I mention this because we apply ontologies to semantically continuous domains. Such as journal articles that were written without regard to any particular ontology.

Which would also explain why given a common ontology, such as MeSH, we may disagree as to which terms to apply to a particular document. We “see” different aspects in the semantically continuous document that influence our view of what term from the semantically discrete ontology to use. And in many cases we may be in agreement.

But the fact remains that we have applied a semantically discrete instrument to a semantically continuous data set.

I suppose one question is whether rough sets can capture and preserve some semantic continuity for use in information retrieval.

Soft fuzzy rough sets for robust feature evaluation and selection

Monday, September 27th, 2010

Soft fuzzy rough sets for robust feature evaluation and selection Authors: Qinghua Hu, Shuang An and Daren Yu. Keywords: Fuzzy rough sets – Feature evaluation – Noise – Soft fuzzy rough sets – Classification learning – Feature reduction

Introduces techniques that reduce the influence of noise on fuzzy rough sets. Important in a world full of noise.

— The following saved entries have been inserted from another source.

import Summits.MatrixMultiplication.MatrixMultiplication.Theorems.AbelianSTPPCensusTBStatDefs

/-!
# T_B static certificate, orders `2881 … 5000` (theory's t*-indexed linear checker at `τ = 2375/1000`): kernel evaluation, the shape checks, volumes `3906 … 4531`

Cell mm-stpp (rung F-M1), tier T_B = «beat `2.375` (Coppersmith–Winograd)»; checker in `AbelianSTPPCensusTBStatDefs.lean`, table in `AbelianSTPPCensusTBStatData.lean`
(pattern: theory g12's `AbelianSTPPCensusTAStatCCk*.lean`).  `decide` with kernel reduction (standard axioms; no `native_decide`), `Elab.async false`;
consumed by `TBStat.checkV_sound` / `TBStat.domV_sound` in the leaf `AbelianSTPPCensusLeafTB5000Closed.lean`.
the shape checks, volumes `3906 … 4531` THIS IS NOT: arithmetic on shape lists only; no statement about STPP families or `ω`.
-/

set_option linter.dupNamespace false
set_option autoImplicit false
set_option Elab.async false

namespace Summit.MatrixMultiplication.MatrixMultiplication.Theorems.TBStat

set_option maxHeartbeats 0 in
/-- Check chunk: every sorted candidate shape of the volumes `3906 … 4039` passes `checkShape` (39435 (shape, bucket) checks). [original] -/
theorem ck3906 : TBStat.checkV 134 3906 = true := by decide +kernel

set_option maxHeartbeats 0 in
/-- Check chunk: every sorted candidate shape of the volumes `4040 … 4187` passes `checkShape` (39916 (shape, bucket) checks). [original] -/
theorem ck4040 : TBStat.checkV 148 4040 = true := by decide +kernel

set_option maxHeartbeats 0 in
/-- Check chunk: every sorted candidate shape of the volumes `4188 … 4349` passes `checkShape` (39540 (shape, bucket) checks). [original] -/
theorem ck4188 : TBStat.checkV 162 4188 = true := by decide +kernel

set_option maxHeartbeats 0 in
/-- Check chunk: every sorted candidate shape of the volumes `4350 … 4531` passes `checkShape` (39797 (shape, bucket) checks). [original] -/
theorem ck4350 : TBStat.checkV 182 4350 = true := by decide +kernel

end Summit.MatrixMultiplication.MatrixMultiplication.Theorems.TBStat
/-- The global row on `S` is antitone in `S`. [folklore] -/
theorem globalSupRateWSlackOn_mono (hSS' : ∀ K n h V, S K n h V → S' K n h V) {b₀ p₀ a C : ℝ} {w : ℕ → ℝ} {σ : ℕ}
    (h : GlobalSupRateWSlackOn S' D b₀ p₀ w a σ C) : GlobalSupRateWSlackOn S D b₀ p₀ w a σ C := by
  obtain ⟨c, hc⟩ := h
  exact ⟨c, fun K n hn V hV h1 h2 => hc K n hn V hV (hSS' _ _ _ _ h1) (hSS' _ _ _ _ h2)⟩

end Rows

/-! ## §2 The chart rows compose on `S` (lane A's `polymerCauchyMinAtTSlackW_of_charts`, `S` threaded) -/

section Composition

variable {𝕍 : Type} [NormedAddCommGroup 𝕍] [NormedSpace ℂ 𝕍] {F : T3Family} {γ : ℝ}

/-- **THE K1a INTERFACE COMPOSES ON `S` — weighted form.**  Taylor structure over one chart family + K1a flat-kernel Cauchy + kernel size (configuration-free rows, full)
+ remainder / configuration size / configuration Cauchy with loss `ℓ ≥ 1` ON `S` ⟹ the local two-cut-off row ON `S` with slack `σ = 7`, rate weight
`w n = θ(n)²·ℓ(n)`, shifts `c := e′ − e`, constant `5·(C_s²C + 6C_sC_BC_E) + 2C_R`, on a window with `(C_s + C_B)·θ(n) ≤ 1` — the chart calculus of
`GlobalSlackKernelMatching.taylor_core_ml` at each doubly-`S`-good `(K, n, j, V, Y)`. [cite: King1986, Prop. 3.6 (3.56)-(3.57) p.662, (3.72) p.665; Balaban1985UV3, (30) p.263, (43)-(44) pp.266-267, (47) p.267, (57) p.270] -/
theorem polymerCauchyMinAtWSlackOn_of_charts (S : WinPred F) {D : AlphaDataT3 F γ} {PT : TermFn F} {Φ : ChartFam 𝕍 F} {e : VacFam F} {B : CfgFam 𝕍 F}
    {R : RemFam F} {b₀ p₀ κ a C C_E C_R C_s C_B : ℝ} {ℓ : ℕ → ℝ}
    (hC : 0 ≤ C) (hCE : 0 ≤ C_E) (hCR : 0 ≤ C_R) (hCs : 0 ≤ C_s) (hCB : 0 ≤ C_B) (hL : 1 ≤ (F.L : ℝ))
    (hθ0 : ∀ n, 0 ≤ θBal F.L γ b₀ p₀ n) (hθ1 : ∀ n, (C_s + C_B) * θBal F.L γ b₀ p₀ n ≤ 1) (hℓ : ∀ n, 1 ≤ ℓ n)
    (hT : TaylorSplitΦ PT Φ e B R) (hK : FlatKernelCauchyΦ D Φ κ a C) (hE : KernelSizeΦ D Φ κ C_E)
    (hR : RemainderSmallΦOn S D R b₀ p₀ κ C_R) (hS : CfgSizeΦOn S D B b₀ p₀ C_s) (hBC : CfgCauchyΦOn S D B b₀ p₀ a C_B ℓ) :
    PolymerCauchyMinAtWSlackOn S D PT b₀ p₀ κ (fun n => θBal F.L γ b₀ p₀ n ^ 2 * ℓ n) a 7
      (5 * (C_s ^ 2 * C + 6 * C_s * C_B * C_E) + 2 * C_R) := by
  refine ⟨fun K _ j Y => e (K + 1) (j + 1) (refineSet F K Y) - e K j Y, ?_⟩
  intro K n hn j hj V hV hV₁ hV₂ Y hY
  have hSz := hS K n hn j hj V hV hV₁ hV₂ Y hY
  have hCy := hBC K n hn j hj V hV hV₁ hV₂ Y hY
  have hRm := hR K n hn j hj V hV hV₁ hV₂ Y hY
  have hEs := hE K (K - n) j Y hY
  rw [hT, hT]
  have hsθ : C_s * θBal F.L γ b₀ p₀ n ≤ 1 := by nlinarith [hθ1 n, hθ0 n]
  have hx0 : 0 ≤ ((F.L : ℝ) ^ (K - n - 1 - j))⁻¹ := by positivity
  have hx1 : ((F.L : ℝ) ^ (K - n - 1 - j))⁻¹ ≤ 1 := inv_le_one_of_one_le₀ (one_le_pow₀ hL)
  have hρ0 : 0 ≤ (((F.L : ℝ) ^ (1 + j))⁻¹) ^ a := Real.rpow_nonneg (by positivity) _
  have hρ : 0 ≤ ℓ n * (((F.L : ℝ) ^ (1 + j))⁻¹) ^ a := mul_nonneg (zero_le_one.trans (hℓ n)) hρ0
  -- the loss-free kernel row implies the lossy one (`ℓ ≥ 1`)
  have hKc : ∀ d ∈ Finset.Ico 2 7, ‖kerT Φ K j Y d - ker Φ K j Y d‖ ≤
      C * Real.exp (-κ * D.treeLen K (1 + j) Y) * (ℓ n * (((F.L : ℝ) ^ (1 + j))⁻¹) ^ a) := by
    intro d hd
    refine (hK K (K - n) j Y hY d hd).trans ?_
    have hCe : 0 ≤ C * Real.exp (-κ * D.treeLen K (1 + j) Y) := mul_nonneg hC (Real.exp_pos _).le
    calc C * Real.exp (-κ * D.treeLen K (1 + j) Y) * (((F.L : ℝ) ^ (1 + j))⁻¹) ^ a
        = C * Real.exp (-κ * D.treeLen K (1 + j) Y) * (1 * (((F.L : ℝ) ^ (1 + j))⁻¹) ^ a) := by rw [one_mul]
      _ ≤ C * Real.exp (-κ * D.treeLen K (1 + j) Y) * (ℓ n * (((F.L : ℝ) ^ (1 + j))⁻¹) ^ a) :=
          mul_le_mul_of_nonneg_left (mul_le_mul_of_nonneg_right (hℓ n) hρ0) hCe
  -- run `K+1`'s configuration is the transport of its pull-back
  set B₁ : PBond (F.P K) j → 𝕍 := fun c => B (K + 1) (K + 1 - n) (j + 1) (refineSet F K Y)
    (fieldShift (F.sitesPerDir_eq (m := F.m) (K := K + 1) (j := K + 1 - n) (m' := F.m) (K' := n) (j' := 0) (by omega)) V)
    (matchBond F K j c) with hB₁
  have hpull : B (K + 1) (K + 1 - n) (j + 1) (refineSet F K Y)
      (fieldShift (F.sitesPerDir_eq (m := F.m) (K := K + 1) (j := K + 1 - n) (m' := F.m) (K' := n) (j' := 0) (by omega)) V) =
      transport 𝕍 F K j B₁ := (transport_pullback K j _).symm
  rw [hpull]
  have key := taylor_core_ml (transport 𝕍 F K j) (Φ K j Y) (Φ (K + 1) (j + 1) (refineSet F K Y)) _ B₁
    (e K j Y) (e (K + 1) (j + 1) (refineSet F K Y)) _ _
    (hθ0 n) hsθ hx0 hx1 hρ (Real.exp_pos _).le hC hCE hCR hCs hCB hSz.1 hSz.2 hCy hKc hEs hRm.1 hRm.2
  -- reassociate `θ² * (ℓ * ρ₀)` as `(θ² * ℓ) * ρ₀`
  simpa only [mul_assoc] using key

Question for the ambitious: Survey ten articles on feature reduction that don’t cite each other. Pick 2 features that were eliminated in each article. Do you agree/disagree with the evaluation of those features? Not a question of the numerical calculation but your view of the useful/not useful nature of the feature.

Subjects, Identifiers, IRI’s, Crisp Sets

Sunday, September 19th, 2010

I was reading Fuzzy Sets, Uncertainty, and Information by George J. Klir and Tina A. Folger, when it occurred to me that use of IRI’s as identifiers for subjects, is by definition a “crisp set.”

Klir and Folger observe:

The crisp set is defined in such a was as to dichotomize the individuals in some given universe of discourse into two groups: members (those that certainly belong in the set) and nonmembers (those that certainly do not). A sharp, unambiguous distinction exists between the members of the class or category represented by the crisp set. (p. 3)

A subject can be assigned an IRI as an identifier, based on some set of properties.

That assignment and use as an identifier makes identification a crisp set operation.

Eliminates fuzzy, rough, soft and other non-crisp set operations, as well as other means of identification.

What formal characteristics of crisp sets are useful for topic maps?

Are those characteristics useful for topic map design, authoring or both?

Extra credit: Any set software you would suggest to test your answers?

Rough Fuzzies, and Beyond?

Friday, July 2nd, 2010

Reading Rought Sets: Theoretical Aspects of Reasoning about Data by Zdzislaw Pawlak, when I ran across this comparison of rough versus fuzzy sets:

Rough sets has often been compared to fuzzy sets, sometimes with a view to introduce them as competing models of imperfect knowledge. Such a comparison is unfounded. Indiscernibility and vagueness are distinct facets of imperfect knowledge. Indiscernibility refers to the granularity of knowledge, that affects the definition of universes of discourse. Vagueness is due to the fact that categories of natural language are often gradual notions, and refer to sets with smooth boundaries. Borrowing an example from image processing, rough set theory is about the size of pixels, fuzzy set theory is about the existence of more than two levels of grey. (pp. ix-x)

It occurred to me that the precision of our identifications or perhaps better, the fixed precision of our identifications is a real barrier to semantic integration. Because the precision I need for semantic integration is going to vary from subject to subject, depending upon what I already know, what I need to know and for what purpose. Very coarse identification may be acceptable for some purposes but not others.

I don’t know what it would look like to have varying degrees of precision to subject identification or even how that would be represented. But, I suspect solving those problems will be involved in any successful approach to semantic integration.